# Work to complete
Reproduce the opening lines of the records exactly, please, stopping after the line that contains "Three regimes: (a)".

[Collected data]
***

/-- item stmt-QuantumAdvantage-16057 · crux (kind.auto-crux: conjecture-grade) · rank 0 · open · by planner
why it might fail: may simply be FALSE: a factoring-free test for "the 3-mod-4 part of N is a square" (none since Fermat; Cornacchia needs √−1 mod N) would put S₂ in P; no reduction FROM factoring/QR is known either.
sources: doi:10.1007/3-540-48184-2_9, doi:10.1017/9781139049801, AdlemanMcCurley1994, Shor1997
[target] the language of sums of two squares (LSB-first canonical numerals) is not in BPP.
Hypothesis-type top (like LiouvilleNotPPoly, IqThreeNotBPP); implied by Blum-integer-recognition
hardness (support BlumFaceGivesTarget); S₂ ≤ FACT, so it implies factoring ∉ FBPP. [difficulty:
open-problem] -/
@[route_item "route-QuantumAdvantage-TwoSquaresLadder", crux]
def TwoSquaresNotBPP : Prop :=
  Computability.encodingNatBool.toLanguage {N : ℕ | ∃ a b : ℕ, N = a ^ 2 + b ^ 2} ∉ Literature.Computability.Complexity.BPP

/-- item stmt-QuantumAdvantage-16058 · crux · rank 2 · open · by planner
why it might fail: regime (c) needs SHORT-INTERVAL type I/II bounds (L = x·2^{−n^{3/5}}) uniform over ≤ n^{1/3}-fold prime tuples with (log x)^{O(n^{1/3})} configurations against a 2^{−n^{1/4}} target; regime (a) needs Postnikov–Gallagher zero-free regions for (L(s,χ)L(s,χχ₄))^{1/2}, χ mod 2^j.
sources: Harman2007, Vaughan1977, MontgomeryVaughan2007, doi:10.1007/BF01425492, Green2012, Bourgain2013MoebiusWalsh
[crux] MIDDLE-BAND DYADIC FREQUENCIES OF S₂ ON LONG DYADIC INTERVALS (s := ⌊n^{1/4}⌋ = Nat.sqrt
(Nat.sqrt n)). There is c > 0 such that for all large n, every dyadic interval I = [a·2^ℓ,
(a+1)·2^ℓ) ⊆ [0, 2ⁿ) with n − n^{3/5} ≤ ℓ ≤ n, and every frequency T/2^j with T odd and s ≤ j ≤ ℓ −
3s: |Σ_{N∈I} 1_{S₂}(N) e(TN/2^j)| ≤ 2^ℓ · 2^{−n^c} (proof target: 2^{−s}). Three regimes: (a)
dyadic-major s ≤ j ≤ 4s: classes mod 2^j, the 2-adic main term vanishes at odd T beyond O(2^{ℓ−j})
(class weight transform (e(T/4) − 1)/2^j), errors via characters mod 2^j — no exceptional zeros,
Postnikov–Gallagher regions give relative error 2^{4s}·exp(−c n^{1/3−ε}) → 0; (b) odd-major:
Dirichlet a/q' with q' ≤ 2^{4s}: main + possible Siegel term bounded by √q'·2^{j−ℓ} ≤ 2^{−s} through
the winding of e(βN) (Landau–Page structure only); (c) minor q' > 2^{4s}: truncate Ω(N) ≤ n^{1/3}
(tail 2^{−n^{1/3}+o}), survivors = ordered prime tuples with the S₂ parity condition (≤ (log
x)^{O(n^{1/3})} configurations), each bounded by short-interval type I/II (Heath-Brown/Vaughan
identity on [A, A+L), L = x^{1−o(1)}: no A/L loss), saving q'^{−1/4} ≤ 2^{−s}. Numerics this session
(n = 20, all odd T, exact FFT): max relati -/
@[route_item "route-QuantumAdvantage-TwoSquaresLadder"]
def TwoSquaresMinorArcs : Prop :=
  ∃ c : ℝ, 0 < c ∧ ∀ᶠ n : ℕ in Filter.atTop, ∀ ℓ j T a : ℕ, Nat.sqrt (Nat.sqrt n) ≤ j → j + 3 * Nat.sqrt (Nat.sqrt n) ≤ ℓ → n ≤ ℓ + ⌊(n : ℝ) ^ ((3 : ℝ) / 5)⌋₊ → ℓ ≤ n → Odd T → (a + 1) * 2 ^ ℓ ≤ 2 ^ n → ‖∑ N ∈ Finset.Ico (a * 2 ^ ℓ) ((a + 1) * 2 ^ ℓ), (Set.indicator {N : ℕ | ∃ u v : ℕ, N = u ^ 2 + v ^ 2} (fun _ => (1 : ℂ)) N) * Complex.exp (2 * Real.pi * Complex.I * (T : ℂ) * (N : ℂ) / (2 : ℂ) ^ j)‖ ≤ (2 : ℝ) ^ ℓ * (2 : ℝ) ^ (-((n : ℝ) ^ c))

/-- item stmt-QuantumAdvantage-16059 · crux · rank 3 · open · by planner
why it might fail: could be FALSE only through a digital bias of S₂ at a middle-band dyadic frequency (none seen at n = 20); provability rests on cruxes 2, 4 and the banded L² transfer (clustered near-top characters recurse |S| ≤ (log n)^C times).
sources: Green2012, Tal2017, Boppana1997
[crux] R0ᶜ, THE EARNED THEOREM (target of the analytic engine: support DigitBlindAC0 derives it from
cruxes 2 and 4; a prover may also attack it directly): for every A, depth d and size polynomial p,
eventually in n, every AC⁰ circuit C on n digits has |Σ_{N<2ⁿ} (1_{S₂}(N) − m_n(N))·sgn C(bits N)| ≤
2ⁿ n^{−A}, where m_n(N) is the proportion of sums of two squares among the N' < 2ⁿ sharing N's
bottom s and top s binary digits, s = ⌊n^{1/4}⌋ (Nat.sqrt (Nat.sqrt n)): AC⁰ cannot predict S₂
beyond its end digits. [deps: TwoSquaresMinorArcs, TwoSquaresShortIntervals] [difficulty: L] -/
@[route_item "route-QuantumAdvantage-TwoSquaresLadder"]
def TwoSquaresEndOrthogonalAC0 : Prop :=
  ∀ A d : ℕ, ∀ p : Polynomial ℕ, ∀ᶠ n : ℕ in Filter.atTop, ∀ C : Literature.Computability.Complexity.Circuit (Fin n), C.IsOver Literature.Computability.Complexity.acBasis → C.acDepth ≤ d → C.size ≤ p.eval n → |∑ N ∈ Finset.range (2 ^ n), ((Set.indicator {N : ℕ | ∃ u v : ℕ, N = u ^ 2 + v ^ 2} (fun _ => (1 : ℝ)) N) - ((((Finset.range (2 ^ n)).filter (fun N' => N' % 2 ^ Nat.sqrt (Nat.sqrt n) = N % 2 ^ Nat.sqrt (Nat.sqrt n) ∧ N' / 2 ^ (n - Nat.sqrt (Nat.sqrt n)) = N / 2 ^ (n - Nat.sqrt (Nat.sqrt n)) ∧ ∃ u v : ℕ, N' = u ^ 2 + v ^ 2)).card : ℝ) / (2 : ℝ) ^ (n - 2 * Nat.sqrt (Nat.sqrt n)))) * Literature.Probability.RandomGraphs.LowDegree.sgn (C.eval fun i : Fin n => N.testBit i)| ≤ (2 : ℝ) ^ n / (n : ℝ) ^ A

/-- item stmt-QuantumAdvantage-16060 · crux · rank 4 · open · by planner
why it might fail: precision n^{−A} for every A needs an exp(−c(log x)^δ) error term for ζ^{1/2}L(s,χ₄)^{1/2}-coefficients in intervals as short as x·2^{−(log₂x)^{3/5}}; printed only for ζ^z-type coefficients (Ramachandra) and longer ranges.
sources: MontgomeryVaughan2007, Tenenbaum2015, Huxley1972, doi:10.4064/aa-31-4-313-324, Hooley1976
[crux] SHORT-INTERVAL REGULARITY OF LANDAU'S COUNT: for every A, eventually in n, any two dyadic
intervals of equal length 2^ℓ ≥ 2^{n−n^{3/5}} inside [2^{n−1}, 2ⁿ) at distance ≤ 2^{n−s} (s =
⌊n^{1/4}⌋, i.e. inside one top piece) contain the same number of sums of two squares up to
2^ℓ·n^{−A}. In print in spirit: Landau–Selberg–Delange expansion of R(x) = Σ_{k<A} c_k x (log
x)^{−1/2−k} + O(x(log x)^{−A−1/2}) (MontgomeryVaughan2007 §6.2.1 Ex. 21; Tenenbaum2015 II.5)
transported to intervals of length x^{1−o(1)} by Huxley's zero-density estimate (Huxley1972) à la
Ramachandra 1976 (doi:10.4064/aa-31-4-313-324, coefficients of ζ(s)^{1/2}L(s,χ₄)^{1/2}F(s) in short
intervals); the smooth main terms differ by O(2^ℓ·2^{−s}/n) between the two intervals. [difficulty:
M] -/
@[route_item "route-QuantumAdvantage-TwoSquaresLadder"]
def TwoSquaresShortIntervals : Prop :=
  ∀ A : ℕ, ∀ᶠ n : ℕ in Filter.atTop, ∀ ℓ a a' : ℕ, n ≤ ℓ + ⌊(n : ℝ) ^ ((3 : ℝ) / 5)⌋₊ → ℓ + Nat.sqrt (Nat.sqrt n) ≤ n → 2 ^ (n - 1) ≤ a * 2 ^ ℓ → a ≤ a' → (a' + 1) * 2 ^ ℓ ≤ 2 ^ n → (a' - a) * 2 ^ ℓ ≤ 2 ^ (n - Nat.sqrt (Nat.sqrt n)) → |(((Finset.Ico (a * 2 ^ ℓ) ((a + 1) * 2 ^ ℓ)).filter (fun N => ∃ u v : ℕ, N = u ^ 2 + v ^ 2)).card : ℝ) - (((Finset.Ico (a' * 2 ^ ℓ) ((a' + 1) * 2 ^ ℓ)).filter (fun N => ∃ u v : ℕ, N = u ^ 2 + v ^ 2)).card : ℝ)| ≤ (2 : ℝ) ^ ℓ / (n : ℝ) ^ A

/-- item stmt-QuantumAdvantage-17738 · crux · rank 5 · closed · proved by Summit.QuantumAdvantage.QuantumAdvantage.Theorems.TwoSquaresLadder.twoSquaresBitCorrect_proof (prover) · by planner
why it might fail: Not truth (Fermat–Euler is Mathlib's Nat.eq_sq_add_sq_iff): can only stall on the List.count ↔ padicValNat bookkeeping and the canonical-numeral (encodeNat ∘ bitsToNat) round trip for non-canonical strings.
sources: Nat.eq_sq_add_sq_iff, Nat.primeFactorsList_count_eq, AroraBarak2009, Summit.QuantumAdvantage.QuantumAdvantage.Theorems.MobiusLadder.liouvilleBit_eq_true_iff
[piece X₂ of the split of TwoSquaresMemBQP; provable-now, pure arithmetic + encodings] THE ANSWER
BIT DECIDES S₂: for every string x, [x is a canonical numeral ∧ every prime ≡ 3 (mod 4) has even
multiplicity in primeFactorsList (decodeNat x)] = true ↔ x ∈ L(S₂) = encodingNatBool '' {N : N = a²
+ b²}. Plan (registered skeleton Lines/birth.lean): Fermat–Euler on the factor LIST (Mathlib
`Nat.eq_sq_add_sq_iff` — every q ∈ primeFactors N with q % 4 = 3 has Even (padicValNat q N) —
transported by `Nat.primeFactorsList_count_eq` + `Nat.factorization_def`, N = 0 included: [] passes
and 0 = 0² + 0²) and the generic canonical-numeral transfer ([encodeNat (bitsToNat x) = x] ∧
decodeNat x ∈ S ↔ x ∈ encodingNatBool.toLanguage S, pattern
`Theorems.MobiusLadder.liouvilleBit_eq_true_iff`). [difficulty: provable-now] -/
@[route_item "route-QuantumAdvantage-TwoSquaresLadder", crux]
def TwoSquaresBitCorrect : Prop :=
  ∀ x : List Bool, (decide (Computability.encodeNat (Literature.Computability.Complexity.bitsToNat x) = x) && (Computability.decodeNat x).primeFactorsList.all (fun p => !decide (p % 4 = 3) || decide ((Computability.decodeNat x).primeFactorsList.count p % 2 = 0))) = true ↔ x ∈ Computability.encodingNatBool.toLanguage {N : ℕ | ∃ a b : ℕ, N = a ^ 2 + b ^ 2}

***

# Solved problem
/-- item stmt-QuantumAdvantage-16057 · crux (kind.auto-crux: conjecture-grade) · rank 0 · open · by planner
why it might fail: may simply be FALSE: a factoring-free test for "the 3-mod-4 part of N is a square" (none since Fermat; Cornacchia needs √−1 mod N) would put S₂ in P; no reduction FROM factoring/QR is known either.
sources: doi:10.1007/3-540-48184-2_9, doi:10.1017/9781139049801, AdlemanMcCurley1994, Shor1997
[target] the language of sums of two squares (LSB-first canonical numerals) is not in BPP.
Hypothesis-type top (like LiouvilleNotPPoly, IqThreeNotBPP); implied by Blum-integer-recognition
hardness (support BlumFaceGivesTarget); S₂ ≤ FACT, so it implies factoring ∉ FBPP. [difficulty:
open-problem] -/
@[route_item "route-QuantumAdvantage-TwoSquaresLadder", crux]
def TwoSquaresNotBPP : Prop :=
  Computability.encodingNatBool.toLanguage {N : ℕ | ∃ a b : ℕ, N = a ^ 2 + b ^ 2} ∉ Literature.Computability.Complexity.BPP

/-- item stmt-QuantumAdvantage-16058 · crux · rank 2 · open · by planner
why it might fail: regime (c) needs SHORT-INTERVAL type I/II bounds (L = x·2^{−n^{3/5}}) uniform over ≤ n^{1/3}-fold prime tuples with (log x)^{O(n^{1/3})} configurations against a 2^{−n^{1/4}} target; regime (a) needs Postnikov–Gallagher zero-free regions for (L(s,χ)L(s,χχ₄))^{1/2}, χ mod 2^j.
sources: Harman2007, Vaughan1977, MontgomeryVaughan2007, doi:10.1007/BF01425492, Green2012, Bourgain2013MoebiusWalsh
[crux] MIDDLE-BAND DYADIC FREQUENCIES OF S₂ ON LONG DYADIC INTERVALS (s := ⌊n^{1/4}⌋ = Nat.sqrt
(Nat.sqrt n)). There is c > 0 such that for all large n, every dyadic interval I = [a·2^ℓ,
(a+1)·2^ℓ) ⊆ [0, 2ⁿ) with n − n^{3/5} ≤ ℓ ≤ n, and every frequency T/2^j with T odd and s ≤ j ≤ ℓ −
3s: |Σ_{N∈I} 1_{S₂}(N) e(TN/2^j)| ≤ 2^ℓ · 2^{−n^c} (proof target: 2^{−s}). Three regimes: (a)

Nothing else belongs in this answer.